• Listed records:
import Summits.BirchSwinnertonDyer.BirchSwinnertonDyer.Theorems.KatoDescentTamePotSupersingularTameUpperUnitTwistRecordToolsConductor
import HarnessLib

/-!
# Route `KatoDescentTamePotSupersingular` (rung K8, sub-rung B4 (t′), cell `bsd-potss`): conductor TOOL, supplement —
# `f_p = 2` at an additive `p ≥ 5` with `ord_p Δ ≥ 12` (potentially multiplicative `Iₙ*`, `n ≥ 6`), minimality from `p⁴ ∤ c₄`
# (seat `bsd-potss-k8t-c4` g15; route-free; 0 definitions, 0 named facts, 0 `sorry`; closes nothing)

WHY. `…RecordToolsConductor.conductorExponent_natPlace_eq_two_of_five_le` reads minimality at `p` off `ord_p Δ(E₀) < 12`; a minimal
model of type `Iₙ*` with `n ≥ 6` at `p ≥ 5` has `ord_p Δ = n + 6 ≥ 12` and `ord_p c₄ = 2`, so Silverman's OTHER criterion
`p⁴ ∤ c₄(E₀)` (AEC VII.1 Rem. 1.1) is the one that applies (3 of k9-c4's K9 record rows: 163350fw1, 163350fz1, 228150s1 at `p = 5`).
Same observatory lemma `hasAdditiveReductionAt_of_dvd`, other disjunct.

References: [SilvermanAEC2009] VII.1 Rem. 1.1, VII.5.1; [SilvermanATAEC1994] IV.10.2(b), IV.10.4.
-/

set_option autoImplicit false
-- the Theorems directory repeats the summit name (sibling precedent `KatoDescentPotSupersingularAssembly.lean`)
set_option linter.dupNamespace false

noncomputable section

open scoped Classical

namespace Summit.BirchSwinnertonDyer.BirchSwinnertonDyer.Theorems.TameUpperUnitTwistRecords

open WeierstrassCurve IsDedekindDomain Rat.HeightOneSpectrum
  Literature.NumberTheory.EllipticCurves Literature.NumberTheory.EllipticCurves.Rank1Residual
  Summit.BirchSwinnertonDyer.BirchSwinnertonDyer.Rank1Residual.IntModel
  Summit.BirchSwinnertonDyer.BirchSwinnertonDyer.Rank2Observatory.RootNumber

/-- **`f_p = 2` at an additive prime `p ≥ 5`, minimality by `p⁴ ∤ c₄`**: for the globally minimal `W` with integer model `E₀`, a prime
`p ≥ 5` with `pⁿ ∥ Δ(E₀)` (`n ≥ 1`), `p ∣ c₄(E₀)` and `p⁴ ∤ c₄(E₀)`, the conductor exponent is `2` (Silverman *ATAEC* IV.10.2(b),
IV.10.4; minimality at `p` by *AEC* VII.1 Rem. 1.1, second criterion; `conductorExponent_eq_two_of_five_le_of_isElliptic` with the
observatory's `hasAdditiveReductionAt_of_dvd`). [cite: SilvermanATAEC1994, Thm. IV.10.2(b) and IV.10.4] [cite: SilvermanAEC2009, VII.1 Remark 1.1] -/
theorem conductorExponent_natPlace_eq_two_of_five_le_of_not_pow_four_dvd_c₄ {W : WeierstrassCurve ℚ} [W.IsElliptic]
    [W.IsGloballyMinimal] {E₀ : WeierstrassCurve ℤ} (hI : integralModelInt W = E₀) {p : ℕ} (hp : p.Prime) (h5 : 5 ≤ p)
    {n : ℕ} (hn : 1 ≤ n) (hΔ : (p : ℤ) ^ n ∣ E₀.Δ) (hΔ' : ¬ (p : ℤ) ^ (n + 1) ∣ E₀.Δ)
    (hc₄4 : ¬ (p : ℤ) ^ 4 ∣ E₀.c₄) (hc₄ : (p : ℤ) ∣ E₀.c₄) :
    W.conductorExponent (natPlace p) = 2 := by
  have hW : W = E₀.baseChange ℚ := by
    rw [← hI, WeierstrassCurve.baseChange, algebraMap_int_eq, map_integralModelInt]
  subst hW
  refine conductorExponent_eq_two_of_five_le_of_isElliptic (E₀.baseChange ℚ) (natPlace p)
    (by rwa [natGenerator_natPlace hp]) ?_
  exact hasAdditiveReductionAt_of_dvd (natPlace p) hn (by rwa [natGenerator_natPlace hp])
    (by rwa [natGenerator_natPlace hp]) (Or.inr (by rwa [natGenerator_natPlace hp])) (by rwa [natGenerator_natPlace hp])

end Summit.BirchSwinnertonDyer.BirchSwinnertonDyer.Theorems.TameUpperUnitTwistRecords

==

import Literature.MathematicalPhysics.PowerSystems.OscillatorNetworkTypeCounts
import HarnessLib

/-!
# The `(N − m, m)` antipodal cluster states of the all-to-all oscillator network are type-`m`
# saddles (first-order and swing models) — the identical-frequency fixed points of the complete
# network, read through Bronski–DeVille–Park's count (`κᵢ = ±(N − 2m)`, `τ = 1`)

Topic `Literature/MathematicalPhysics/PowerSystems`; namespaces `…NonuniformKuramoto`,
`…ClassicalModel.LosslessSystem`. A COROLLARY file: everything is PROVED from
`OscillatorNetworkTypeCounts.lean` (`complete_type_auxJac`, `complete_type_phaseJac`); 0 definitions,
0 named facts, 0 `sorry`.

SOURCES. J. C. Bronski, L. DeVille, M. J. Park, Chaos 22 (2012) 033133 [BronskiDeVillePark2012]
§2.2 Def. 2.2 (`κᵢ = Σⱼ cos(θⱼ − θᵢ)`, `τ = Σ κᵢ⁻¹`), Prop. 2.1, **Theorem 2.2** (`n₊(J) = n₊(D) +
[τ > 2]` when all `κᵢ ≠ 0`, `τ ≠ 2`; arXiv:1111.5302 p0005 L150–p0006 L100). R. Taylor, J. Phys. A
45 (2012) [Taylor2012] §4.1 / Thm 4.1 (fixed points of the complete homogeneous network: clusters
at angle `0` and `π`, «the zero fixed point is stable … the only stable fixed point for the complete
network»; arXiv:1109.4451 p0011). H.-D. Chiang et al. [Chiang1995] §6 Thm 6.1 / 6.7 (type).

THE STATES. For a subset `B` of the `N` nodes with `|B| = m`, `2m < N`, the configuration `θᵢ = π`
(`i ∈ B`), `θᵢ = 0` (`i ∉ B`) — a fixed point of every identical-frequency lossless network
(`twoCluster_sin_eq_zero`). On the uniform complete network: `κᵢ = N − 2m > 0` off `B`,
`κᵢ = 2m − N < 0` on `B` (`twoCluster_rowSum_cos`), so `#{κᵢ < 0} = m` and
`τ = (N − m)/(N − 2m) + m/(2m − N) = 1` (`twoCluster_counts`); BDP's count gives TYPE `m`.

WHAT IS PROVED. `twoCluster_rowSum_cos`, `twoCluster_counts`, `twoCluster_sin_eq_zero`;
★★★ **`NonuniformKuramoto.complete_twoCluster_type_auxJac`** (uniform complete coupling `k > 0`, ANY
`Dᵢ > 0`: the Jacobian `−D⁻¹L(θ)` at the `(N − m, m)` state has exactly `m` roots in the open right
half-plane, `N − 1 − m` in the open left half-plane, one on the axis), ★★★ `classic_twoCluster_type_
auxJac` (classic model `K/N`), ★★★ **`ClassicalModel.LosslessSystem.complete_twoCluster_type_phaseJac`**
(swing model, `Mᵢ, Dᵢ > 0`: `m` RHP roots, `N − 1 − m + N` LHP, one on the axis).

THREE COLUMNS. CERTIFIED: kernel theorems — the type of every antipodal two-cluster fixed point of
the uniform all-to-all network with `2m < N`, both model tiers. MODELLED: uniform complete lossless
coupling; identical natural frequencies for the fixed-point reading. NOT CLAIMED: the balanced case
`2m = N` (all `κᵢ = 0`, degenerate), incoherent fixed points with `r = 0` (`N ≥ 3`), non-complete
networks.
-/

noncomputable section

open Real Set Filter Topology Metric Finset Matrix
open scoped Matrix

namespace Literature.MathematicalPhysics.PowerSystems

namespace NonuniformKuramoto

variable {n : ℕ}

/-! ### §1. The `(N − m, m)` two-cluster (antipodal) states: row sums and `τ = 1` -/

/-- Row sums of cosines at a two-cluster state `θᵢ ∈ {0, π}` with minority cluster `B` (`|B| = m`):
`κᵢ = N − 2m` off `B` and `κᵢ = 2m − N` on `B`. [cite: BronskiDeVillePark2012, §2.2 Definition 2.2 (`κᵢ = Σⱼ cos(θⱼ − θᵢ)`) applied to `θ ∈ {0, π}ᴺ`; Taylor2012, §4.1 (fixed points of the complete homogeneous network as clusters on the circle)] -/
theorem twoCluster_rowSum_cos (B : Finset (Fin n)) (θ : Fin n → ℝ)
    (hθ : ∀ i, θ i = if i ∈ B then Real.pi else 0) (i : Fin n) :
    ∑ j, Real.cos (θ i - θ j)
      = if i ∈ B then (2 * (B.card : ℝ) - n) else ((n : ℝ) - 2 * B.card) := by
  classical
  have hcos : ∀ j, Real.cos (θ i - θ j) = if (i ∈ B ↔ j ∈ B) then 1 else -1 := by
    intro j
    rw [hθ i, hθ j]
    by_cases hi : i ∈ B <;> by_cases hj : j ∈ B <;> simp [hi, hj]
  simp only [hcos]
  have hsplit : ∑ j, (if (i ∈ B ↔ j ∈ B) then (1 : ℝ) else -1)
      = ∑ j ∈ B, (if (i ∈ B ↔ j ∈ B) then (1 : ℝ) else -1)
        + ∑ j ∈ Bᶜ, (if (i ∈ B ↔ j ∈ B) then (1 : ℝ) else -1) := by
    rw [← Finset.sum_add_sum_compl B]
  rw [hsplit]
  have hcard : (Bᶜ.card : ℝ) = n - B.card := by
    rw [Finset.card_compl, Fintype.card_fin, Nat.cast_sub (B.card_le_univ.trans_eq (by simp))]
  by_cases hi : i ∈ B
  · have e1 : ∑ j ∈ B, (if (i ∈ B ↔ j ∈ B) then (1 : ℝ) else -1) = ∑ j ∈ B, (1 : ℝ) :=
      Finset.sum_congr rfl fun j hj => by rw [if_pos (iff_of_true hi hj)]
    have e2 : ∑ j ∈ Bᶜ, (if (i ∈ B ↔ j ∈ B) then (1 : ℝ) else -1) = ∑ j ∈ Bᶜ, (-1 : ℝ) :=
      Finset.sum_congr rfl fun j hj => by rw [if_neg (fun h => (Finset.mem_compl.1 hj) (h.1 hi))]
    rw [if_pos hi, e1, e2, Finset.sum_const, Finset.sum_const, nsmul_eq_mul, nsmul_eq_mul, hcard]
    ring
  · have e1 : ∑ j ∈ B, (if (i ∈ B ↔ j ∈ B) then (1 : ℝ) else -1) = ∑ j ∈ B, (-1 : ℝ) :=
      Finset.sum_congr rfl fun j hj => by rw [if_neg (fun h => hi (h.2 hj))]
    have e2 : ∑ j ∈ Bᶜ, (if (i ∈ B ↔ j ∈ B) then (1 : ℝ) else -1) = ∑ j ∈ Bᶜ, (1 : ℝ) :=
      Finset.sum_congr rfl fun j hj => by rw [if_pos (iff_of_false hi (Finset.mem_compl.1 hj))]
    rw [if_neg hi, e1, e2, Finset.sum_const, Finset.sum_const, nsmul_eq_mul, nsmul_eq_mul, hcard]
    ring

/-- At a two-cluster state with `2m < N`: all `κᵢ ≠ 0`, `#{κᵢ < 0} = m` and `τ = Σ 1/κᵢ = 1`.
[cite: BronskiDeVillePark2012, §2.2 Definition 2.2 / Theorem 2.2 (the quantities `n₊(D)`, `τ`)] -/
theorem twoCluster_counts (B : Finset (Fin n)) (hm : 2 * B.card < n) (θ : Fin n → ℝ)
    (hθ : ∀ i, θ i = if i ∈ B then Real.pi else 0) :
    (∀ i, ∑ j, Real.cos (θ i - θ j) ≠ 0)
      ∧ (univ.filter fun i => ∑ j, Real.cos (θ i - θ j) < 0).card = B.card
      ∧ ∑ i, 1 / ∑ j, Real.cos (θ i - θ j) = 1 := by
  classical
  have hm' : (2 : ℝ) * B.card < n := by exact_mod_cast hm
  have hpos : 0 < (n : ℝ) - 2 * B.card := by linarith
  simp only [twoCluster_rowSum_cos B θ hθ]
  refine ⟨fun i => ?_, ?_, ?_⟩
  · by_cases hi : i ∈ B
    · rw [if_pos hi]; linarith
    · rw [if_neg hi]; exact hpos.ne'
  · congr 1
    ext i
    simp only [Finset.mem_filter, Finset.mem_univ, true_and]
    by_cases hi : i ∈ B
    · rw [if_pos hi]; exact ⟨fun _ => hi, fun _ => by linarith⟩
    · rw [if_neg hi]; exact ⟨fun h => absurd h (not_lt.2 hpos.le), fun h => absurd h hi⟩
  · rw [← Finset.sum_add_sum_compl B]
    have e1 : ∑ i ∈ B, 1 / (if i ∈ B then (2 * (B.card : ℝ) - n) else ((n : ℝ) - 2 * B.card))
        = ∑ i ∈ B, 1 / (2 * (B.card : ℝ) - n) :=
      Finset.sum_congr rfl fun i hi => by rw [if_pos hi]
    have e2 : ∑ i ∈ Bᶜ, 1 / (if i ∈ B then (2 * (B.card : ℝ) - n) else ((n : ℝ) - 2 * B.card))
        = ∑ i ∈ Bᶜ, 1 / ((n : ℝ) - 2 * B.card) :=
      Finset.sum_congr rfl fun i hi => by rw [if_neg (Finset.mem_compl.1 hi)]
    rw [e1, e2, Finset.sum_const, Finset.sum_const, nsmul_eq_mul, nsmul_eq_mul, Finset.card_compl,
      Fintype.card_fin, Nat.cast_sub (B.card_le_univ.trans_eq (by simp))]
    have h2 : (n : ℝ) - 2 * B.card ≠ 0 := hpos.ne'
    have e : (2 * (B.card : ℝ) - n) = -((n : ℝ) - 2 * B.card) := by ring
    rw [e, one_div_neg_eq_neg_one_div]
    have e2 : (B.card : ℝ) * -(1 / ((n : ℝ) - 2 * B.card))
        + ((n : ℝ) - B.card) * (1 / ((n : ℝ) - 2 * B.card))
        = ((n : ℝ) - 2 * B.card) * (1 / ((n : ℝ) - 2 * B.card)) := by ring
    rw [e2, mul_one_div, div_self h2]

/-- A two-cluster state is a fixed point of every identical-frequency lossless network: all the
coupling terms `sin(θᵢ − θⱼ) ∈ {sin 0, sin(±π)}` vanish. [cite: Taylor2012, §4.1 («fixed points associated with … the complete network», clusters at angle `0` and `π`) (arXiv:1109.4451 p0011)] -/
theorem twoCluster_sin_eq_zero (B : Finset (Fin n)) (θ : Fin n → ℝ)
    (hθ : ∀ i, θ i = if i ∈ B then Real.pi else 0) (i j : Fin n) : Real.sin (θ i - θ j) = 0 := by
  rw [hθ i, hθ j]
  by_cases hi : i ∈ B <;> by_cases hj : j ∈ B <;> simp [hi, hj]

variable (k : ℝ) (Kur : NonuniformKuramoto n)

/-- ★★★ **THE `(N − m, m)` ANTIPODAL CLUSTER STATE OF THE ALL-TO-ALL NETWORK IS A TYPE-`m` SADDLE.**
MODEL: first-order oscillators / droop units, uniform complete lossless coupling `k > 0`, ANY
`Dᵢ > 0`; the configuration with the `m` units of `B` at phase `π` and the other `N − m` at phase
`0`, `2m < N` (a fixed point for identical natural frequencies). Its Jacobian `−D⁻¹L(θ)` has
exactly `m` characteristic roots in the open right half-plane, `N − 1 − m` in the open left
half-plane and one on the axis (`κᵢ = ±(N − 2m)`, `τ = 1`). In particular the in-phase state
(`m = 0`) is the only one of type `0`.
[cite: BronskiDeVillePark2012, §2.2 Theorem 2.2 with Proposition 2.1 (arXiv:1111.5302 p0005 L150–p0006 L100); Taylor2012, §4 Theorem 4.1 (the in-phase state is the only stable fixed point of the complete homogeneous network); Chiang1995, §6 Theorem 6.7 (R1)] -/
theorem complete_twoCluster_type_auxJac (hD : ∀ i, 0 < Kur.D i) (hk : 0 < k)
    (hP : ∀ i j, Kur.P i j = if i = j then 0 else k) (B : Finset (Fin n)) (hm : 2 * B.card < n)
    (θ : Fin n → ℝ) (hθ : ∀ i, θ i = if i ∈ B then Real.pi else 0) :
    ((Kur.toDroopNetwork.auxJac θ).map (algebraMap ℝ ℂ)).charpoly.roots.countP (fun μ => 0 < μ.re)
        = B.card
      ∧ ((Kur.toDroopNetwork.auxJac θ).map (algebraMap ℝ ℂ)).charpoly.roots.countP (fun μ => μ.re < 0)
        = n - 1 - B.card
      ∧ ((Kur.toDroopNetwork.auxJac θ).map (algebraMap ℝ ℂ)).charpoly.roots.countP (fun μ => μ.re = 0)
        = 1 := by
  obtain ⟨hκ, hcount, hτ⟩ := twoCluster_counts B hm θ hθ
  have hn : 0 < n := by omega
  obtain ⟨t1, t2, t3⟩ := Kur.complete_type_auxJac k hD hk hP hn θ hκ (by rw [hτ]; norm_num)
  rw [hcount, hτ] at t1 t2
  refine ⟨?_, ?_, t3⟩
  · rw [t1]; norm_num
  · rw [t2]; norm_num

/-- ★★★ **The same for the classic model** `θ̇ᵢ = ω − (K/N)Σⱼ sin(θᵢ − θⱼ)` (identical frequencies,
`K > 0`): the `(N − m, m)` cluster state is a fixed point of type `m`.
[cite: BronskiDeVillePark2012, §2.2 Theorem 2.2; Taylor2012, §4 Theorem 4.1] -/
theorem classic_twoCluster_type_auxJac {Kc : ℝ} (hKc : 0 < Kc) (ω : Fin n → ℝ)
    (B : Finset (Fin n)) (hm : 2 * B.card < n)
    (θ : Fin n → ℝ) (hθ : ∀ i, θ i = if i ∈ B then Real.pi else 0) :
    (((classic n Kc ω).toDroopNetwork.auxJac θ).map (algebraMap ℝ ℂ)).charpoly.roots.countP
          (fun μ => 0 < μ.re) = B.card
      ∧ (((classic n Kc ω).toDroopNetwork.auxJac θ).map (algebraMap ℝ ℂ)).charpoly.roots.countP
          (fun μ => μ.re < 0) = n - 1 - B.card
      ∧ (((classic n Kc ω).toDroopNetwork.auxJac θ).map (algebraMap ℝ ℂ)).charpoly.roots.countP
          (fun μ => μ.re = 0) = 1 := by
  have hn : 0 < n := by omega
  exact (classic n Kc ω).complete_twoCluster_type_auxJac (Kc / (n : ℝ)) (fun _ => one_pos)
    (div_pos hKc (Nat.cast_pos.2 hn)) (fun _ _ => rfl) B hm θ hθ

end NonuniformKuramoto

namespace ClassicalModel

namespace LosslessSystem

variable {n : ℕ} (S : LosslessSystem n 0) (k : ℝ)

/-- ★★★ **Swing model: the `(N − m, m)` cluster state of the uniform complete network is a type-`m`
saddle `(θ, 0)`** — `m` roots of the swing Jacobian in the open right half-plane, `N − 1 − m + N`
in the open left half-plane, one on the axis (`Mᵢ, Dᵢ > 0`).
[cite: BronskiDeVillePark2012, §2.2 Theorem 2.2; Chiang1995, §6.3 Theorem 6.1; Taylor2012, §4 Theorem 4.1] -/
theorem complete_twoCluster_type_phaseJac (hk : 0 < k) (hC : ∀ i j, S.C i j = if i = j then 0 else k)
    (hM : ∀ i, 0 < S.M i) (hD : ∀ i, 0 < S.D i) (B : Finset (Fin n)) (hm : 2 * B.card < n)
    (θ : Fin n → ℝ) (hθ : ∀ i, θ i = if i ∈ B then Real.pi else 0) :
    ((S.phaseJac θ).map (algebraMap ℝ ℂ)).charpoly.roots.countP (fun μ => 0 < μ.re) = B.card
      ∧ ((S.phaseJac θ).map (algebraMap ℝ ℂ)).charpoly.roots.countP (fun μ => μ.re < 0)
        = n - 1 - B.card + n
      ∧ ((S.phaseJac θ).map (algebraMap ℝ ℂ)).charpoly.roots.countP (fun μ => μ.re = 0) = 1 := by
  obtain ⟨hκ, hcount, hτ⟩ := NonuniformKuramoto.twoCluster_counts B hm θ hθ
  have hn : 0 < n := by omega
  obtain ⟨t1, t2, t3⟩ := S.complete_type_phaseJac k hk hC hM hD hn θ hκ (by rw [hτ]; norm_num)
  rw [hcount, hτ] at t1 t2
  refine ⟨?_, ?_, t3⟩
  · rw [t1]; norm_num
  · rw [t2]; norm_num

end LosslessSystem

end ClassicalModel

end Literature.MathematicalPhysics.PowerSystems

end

• What you are asked to do: The lines above that hold the word "ClassicalModel" should be found and copied out.

• Problem solution:
`…ClassicalModel.LosslessSystem`. A COROLLARY file: everything is PROVED from
auxJac` (classic model `K/N`), ★★★ **`ClassicalModel.LosslessSystem.complete_twoCluster_type_phaseJac`**
namespace ClassicalModel
end ClassicalModel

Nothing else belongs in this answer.